Midst tumbling valuations and frosty political climate, large investment banks are backing out of Chinese IPOs on Wall Street, and are forced to slash the size of their deals.
In the last few months, big banks including Bank of America, Credit Suisse, and Citigroup have walked away from Chinese companies’ efforts to sell shares in New York. According to sources close to the deals, and company filings, at least four Chinese companies have lost the support of sponsoring banks due to their valuations. These include Ucommune, China’s WeWork, and Canaan, which makes bitcoin mining technology.
The development comes in the wake of the United States ratcheting up scrutiny on Chinese companies trying to tap its capital markets midst trade tensions. In the autum of 2019, the Trump Administration even considered curbing the ability of US government pension funds to buy Chinese stocks; the measure did not materialize following the phase 1 U.S.-China trade agreement.

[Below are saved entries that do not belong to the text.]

import Summits.QuantumFields.YangMills.Theorems.PoincareLipschitzTangentMapConstantOfGap
import Summits.QuantumFields.YangMills.Theorems.PoincareLipschitzGapOfHSystemGap
import Summits.QuantumFields.YangMills.Theorems.PoincareLipschitzHSystemGapAtThreePiOfDoors
import Summits.QuantumFields.YangMills.Theorems.PoincareLipschitzWenteTwoPointOfRows
import Summits.QuantumFields.YangMills.Theorems.PoincareLipschitzWenteOneCentre
import Summits.QuantumFields.YangMills.Theorems.PoincareLipschitzSobolevInversionWente
import Summits.QuantumFields.YangMills.Theorems.PoincareLipschitzSobolevPlanarDecay
import HarnessLib

/-!
# Crux `BlockLipschitzL` (stmt-QuantumFields-23533) ∕ `HistoryTailL` (stmt-QuantumFields-19936), LINE 25 «CompactnessTransfer» —
# FILE TM-HOLDS «SCHOEN–UHLENBECK's PROPOSITION 1.2 IS A THEOREM OF THE TREE»

Cell `ym3-torus` (YM ladder rung R3 = continuum SU(2) Yang–Mills on T³ — a RUNG, NOT Clay: not d = 4, not infinite volume,
not a mass gap); WIDTH helper seat `ym3-torus-px16` g10; `--supports stmt-QuantumFields-23533`; THEOREMS ONLY (0 `def`, 0 `sorry`,
default heartbeats); imports this seat's ✓`…TangentMapConstantOfGap` (★★★ `minimisingTangentMapConstant_of_gap`: (GAP) ⟹ (TM)) and
px19 g8's ✓`…GapOfHSystemGap` (★★★ `gap_of_hSystemGap (hF′)`: the `8π`-gap row from the `3π` H-system gap, over ROAD (H) — SU(2)
currents ⇒ H-system, the cone chart, planar stream functions) and ROAD (W)'s hypothesis-free `3π` H-system gap — ★w3 g16's ✓`…HSystemGapAtThreePi.hSystem_energy_zero_of_le_three_pi`, whose TERM
over the older ACCEPTED modules (✓`…OfDoors.hSystem_energy_zero_of_le_three_pi_of_doorTWO`, px22's ✓`…WenteTwoPointOfRows.doorTWO_of_rows`,
w7's ✓`…WenteOneCentre.wente_oneCentre`, w4's ✓`…SobolevInversion.wenteTriple_comp_inversion`, px22's
✓`…SobolevPlanarDecay.integrableOn_sq_div_norm_pow_four`) is INLINED here VERBATIM (as LEAD ★w1-19936 g10 did for the 23533 close,
D-0071: the named modules `…HSystemGapAtThreePi` ∕ px19's (W2) `…GapHolds.gap_holds` wait on the farm's olean queue, not on
mathematics; they are interchangeable with this term by `rfl` of proofs).

WHAT THIS FILE PROVES.  ★★★★ `minimisingTangentMapConstant_holds : Literature.Analysis.PDE.MinimisingTangentMapConstant` — the
Literature NAMED FACT [SchoenUhlenbeck1984, Proposition 1.2] «a minimizing tangent map `ℝ³ → S³` is constant», read on the open unit
cube (a finite-energy unit `W^{1,2}` ball-minimiser `Q → S³ ⊂ ℝ⁴` with `G x x = 0` a.e. has `G = 0` a.e.), is DISCHARGED: it is now a
hypothesis-free theorem of the tree (Summits-side, as ✓`…MinimisingMapCompactnessHolds.minimisingMapCompactness_holds` discharged (C);
a Literature file cannot import the Summits-side proof).  The printed proof's inputs — [SchoenUhlenbeck1982] partial regularity,
dimension reduction, Lemma 1.1's `8π` quantisation via the classification of harmonic 2-spheres — are NOT used: the tree's proof is
stability + Hardy `¼` (`Θ ≤ 3π`, px3), homogeneity (px14), the conformal cone chart (px16∕px14), SU(2) left currents ⇒ a finite-energy
weak H-system on `ℝ²` (px19), planar stream functions (px5), and the H-system energy gap `Θ ≤ 3π ⇒ Θ = 0` from the sharp two-point
Wente inequality with equality case (★w3, w7, w4, px22, px6, px3 g10).

HONEST SCOPE.  A one-line composition; the mathematics is in the files named above.  Consumers: every face still carrying
`(hT : MinimisingTangentMapConstant)` (LEAD K-13 ∕ K-14, ★w3 g15's one-fact door) can now pass `minimisingTangentMapConstant_holds`.
S1″ ∕ `BlockLipschitzL` close through LEAD's (GAP) face, not through this file; K1, `MeanDeviationL`, `HistoryTailL` NOT proved here.
YM₃ on T³ is rung R3, not Clay; YM gap NOT proved; no summit statement is proved here.

References: R. Schoen, K. Uhlenbeck, Invent. Math. 78 (1984) 89–100 [SchoenUhlenbeck1984] (Prop. 1.2); H. Brezis, J.-M. Coron,
Arch. Rational Mech. Anal. 89 (1985) [BrezisCoron1985] (Lemma A.1, the road not needed any more); P. Topping, Comment. Math. Helv. 72
(1997) (the optimal constant in Wente's `L^∞` estimate).
-/

set_option autoImplicit false

noncomputable section

namespace Summit.QuantumFields.YangMills.Theorems.PoincareLipschitzMinimisingTangentMapConstantHolds

open Summit.QuantumFields.YangMills.Theorems.PoincareLipschitzTangentMapConstantOfGap (minimisingTangentMapConstant_of_gap)
open Summit.QuantumFields.YangMills.Theorems
open Summit.QuantumFields.YangMills.Theorems.PoincareLipschitzGapOfHSystemGap (gap_of_hSystemGap)

/-- ★★★★ **SCHOEN–UHLENBECK's PROPOSITION 1.2 — «MINIMIZING TANGENT MAPS `ℝ³ → S³` ARE CONSTANT» — HOLDS**: the Literature named fact
`Literature.Analysis.PDE.MinimisingTangentMapConstant` is a hypothesis-free theorem of the tree (the `8π`-gap row — px19 g8's
`gap_of_hSystemGap` fed with ROAD (W)'s `3π` gap term = ★w3 g16's `hSystem_energy_zero_of_le_three_pi` ∕ px19's (W2) `gap_holds`,
inlined over accepted modules — through the bridge ✓`minimisingTangentMapConstant_of_gap`). [cite: SchoenUhlenbeck1984, Proposition 1.2 (p. 90)] -/
theorem minimisingTangentMapConstant_holds : Literature.Analysis.PDE.MinimisingTangentMapConstant :=
  minimisingTangentMapConstant_of_gap
    (gap_of_hSystemGap fun _ _ hB hB2 hE hH hΘ =>
      PoincareLipschitzHSystemGapAtThreePiOfDoors.hSystem_energy_zero_of_le_three_pi_of_doorTWO
        (PoincareLipschitzWenteTwoPointOfRows.doorTWO_of_rows
          PoincareLipschitzWenteOneCentre.wente_oneCentre
          (fun c _ _ _ _ _ _ hu ha hb hu2 ha2 hb2 hGu hGa hGb hEq hdu hda hdb =>
            PoincareLipschitzSobolevInversion.wenteTriple_comp_inversion c hu ha hb hu2 ha2 hb2 hGu hGa hGb hEq hdu hda hdb)
          (fun hv hv2 hGv c => PoincareLipschitzSobolevPlanarDecay.integrableOn_sq_div_norm_pow_four hv hv2 hGv c))
        hB hB2 hE hH hΘ)

end Summit.QuantumFields.YangMills.Theorems.PoincareLipschitzMinimisingTangentMapConstantHolds

end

Given this backdrop, it is “no surprise banks are a little worried” on the pricing of initial public offerings (IPOs), said Stephen Chan, a partner at law firm Dechert.
He went on to add, “Bulge bracket banks don’t want to be involved if the company is just going to tank,” in reference to large investment banks.

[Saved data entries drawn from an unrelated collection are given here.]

import Mathlib.Analysis.SpecialFunctions.Pow.Real
import Mathlib.Analysis.SpecialFunctions.Log.Basic
import Mathlib.Data.Nat.Choose.Bounds
import Literature.Computability.Complexity.CliqueApproximators
import Literature.Computability.Complexity.CircuitSizeProofs
import HarnessLib

/-!
# The monotone circuit complexity of CLIQUE: proof of `razborov_alon_boppana` (pnp.S22)

Discharges (D-0014) two named facts of `CircuitLowerBounds.lean`:

* `exists_monotone_computes_cliqueFn_holds` — for `2 ≤ s ≤ m` the clique function
  `CLIQUE(m, s)` is computed by a circuit over `monotoneBasis = {∧₂, ∨₂}` (the OR over all
  `s`-subsets of the AND of their edges), so `circuitSizeOver monotoneBasis (cliqueFn m s)` is
  attained (review F13c);
* `razborov_alon_boppana_holds : razborov_alon_boppana` — **Razborov's theorem in the
  Alon–Boppana form**: there is `C > 0` (we take `C = 1/50`) such that for all large `m` every
  monotone circuit computing `CLIQUE(m, ⌊¼ ln m⌋)` has at least `m ^ (C log m)` gates
  (Razborov 1985; Alon–Boppana 1987, §1, the display after (1.1): `L⁺ = m^{Ω(log m)}` for
  `s = ⌊¼ ln m⌋`, and Thm. 3.16: `≥ m^s / (8 s² eˢ log m)ˢ` AND gates for `3 ≤ s ≤ ¼ log m`).

## Proof outline (Alon–Boppana 1987, §2–§3, with crude constants)

With `L = log m`, `s = ⌊L/4⌋`, `l = s - 1`, `(s-1)`-colourings and `r = ⌈e^{L/3}⌉ = ⌈m^{1/3}⌉`
(our choice, easier to estimate than the paper's `r = ⌈4 s eˢ log₂ m⌉` and only affecting the
constant `C`; any `m^α`, `¼ < α < ½`, would do), Razborov's approximation along the circuit in
the lattice `K(m, r, l)` of closed families (`CliqueApproximators.lean`, `razborov_dichotomy`)
leaves two cases for a monotone circuit of size `t` computing `CLIQUE(m, s)`:

* the approximator of the output contains `∅` (accepts everything): then all `(s-1)^m`
  colourings are wrongly accepted, each OR gate accepting at most
  `|𝒱(l)| (1 - l!/lˡ)^r (s-1)^m` of them (Lemmas 3.6, 3.7), whence
  `t ≥ e^{r e^{-l}} / (m+1)^l ≥ exp(e^{L/12} - (L+1)L/4)` (`caseA_bound`);
* otherwise every `s`-clique is lost at an AND gate (at most `(r-1)^{2l}` per gate,
  Lemma 3.13 via Cor. 3.3) or contains one of the at most `(r-1)^k` minimal members of
  cardinality `k` of the approximator (Cor. 3.3), whence
  `C(m,s) ≤ t (r-1)^{2l} + Σ_{2≤k≤l} (r-1)^k C(m-k, s-k)`, the sum is at most `½ C(m,s)`, and
  `t ≥ C(m,s) / (2 (r-1)^{2l}) ≥ ½ e^{sL/4}` (`caseB_bound`).

Both are `≥ exp(L²/50) = m^{log m / 50}` once `L ≥ 1200`. The elementary estimates use only
`1 + y ≤ eʸ`, `yⁿ/n! ≤ eʸ`, `l!/lˡ ≥ e^{-l}`, `1 - y ≤ e^{-y}`, `C(m,s) ≥ (m+1-s)ˢ/s!` and
`C(m-k, s-k) · m(m-1)⋯(m-k+1) = C(m,s) · s(s-1)⋯(s-k+1)`.

## References

* A. A. Razborov, *Lower bounds on the monotone complexity of some Boolean functions*, Dokl.
  Akad. Nauk SSSR 281 (1985) 798–801 [Razborov1985].
* N. Alon, R. B. Boppana, *The monotone circuit complexity of Boolean functions*,
  Combinatorica 7 (1987) 1–22, §1, Thm. 2.1, §3.1–3.2, Lemmas 3.6, 3.7, 3.13, 3.14,
  Thm. 3.16 [AlonBoppana1987].
-/

namespace Literature.Computability.Complexity

open Finset GateList Razborov Real Filter

section MonotoneCircuit

variable {ι : Type*} {m : ℕ}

Case in point: Credit Suisse invested six months working on a proposed Chinese drone maker EHang Holdings’ New York IPO only to step away a few weeks before the deal got priced in December. EHang raised only $40m in its December IPO, after initially seeking around $100m.
WeWork Chinese equivalent, Ucommune tapped Citigroup, Bank of America and Credit Suisse ahead of a proposed New York IPO. All three walked away from the deal in December. A banker described the valuation demanded by loss-making Ucommune as “crazy”.
Ucommune is set to be listed in early 2020.
Credit Suisse also walked away from underwriting Chinese audio streaming company Lizhi’s IPO.
According to data from Prime Number Capital, in total, 10 Chinese startups have pared their fundraising goals since September 2019 in order to get a US listing over the line.
In 2014, funds raised by Chinese startups in New York touched $29bn, whereas in 2019, it was a meagre $3.6bn, according to Dealogic. The listing of Chinese companies dropped by 25% from 2018. Declining valuations on those deals have also reduced investment banking fees. In 2019, the fee pool for the US listings of Chinese companies came to $194m, a 50% drop in comparison to the previous year and under 7% of Wall Street’s total IPO fees, according to data from Dealogic.
“It becomes difficult to keep the big underwriter because if you look at the economics of the deal it doesn’t make any sense,” said a banker at a boutique advisory firm while adding that a bank’s typical commission was about 7% of an IPO’s proceeds.
According to analysts, the decision of whether the bank will underwrite the IPO sometimes comes down to whether the bank wants to maintain a longterm relationship with the company; this is even if the IPO fees are lower than it expected. If the bank sees underwriting the IPO as a first step in a longer relationship, banks would sometimes go ahead with such listings, since it could lead to a long-term stream of revenues.
Credit Suisse declined to comment on its role in the Chinese IPOs.
Citigroup, Bank of America and Morgan Stanley also declined to comment.
Bankers say, the lack of a big-name sponsor can make it harder to launch a successful IPO. As a result, smaller advisors have stepped in to fill the space left behind by their larger counterpart. Chinese companies “need the capital,” opined Benjamin Quinlan, chief executive of Hong Kong-based financial services consultant Quinlan & Associates.
“They can’t wait around for a US bank to say ‘yay’ or ‘nay’.”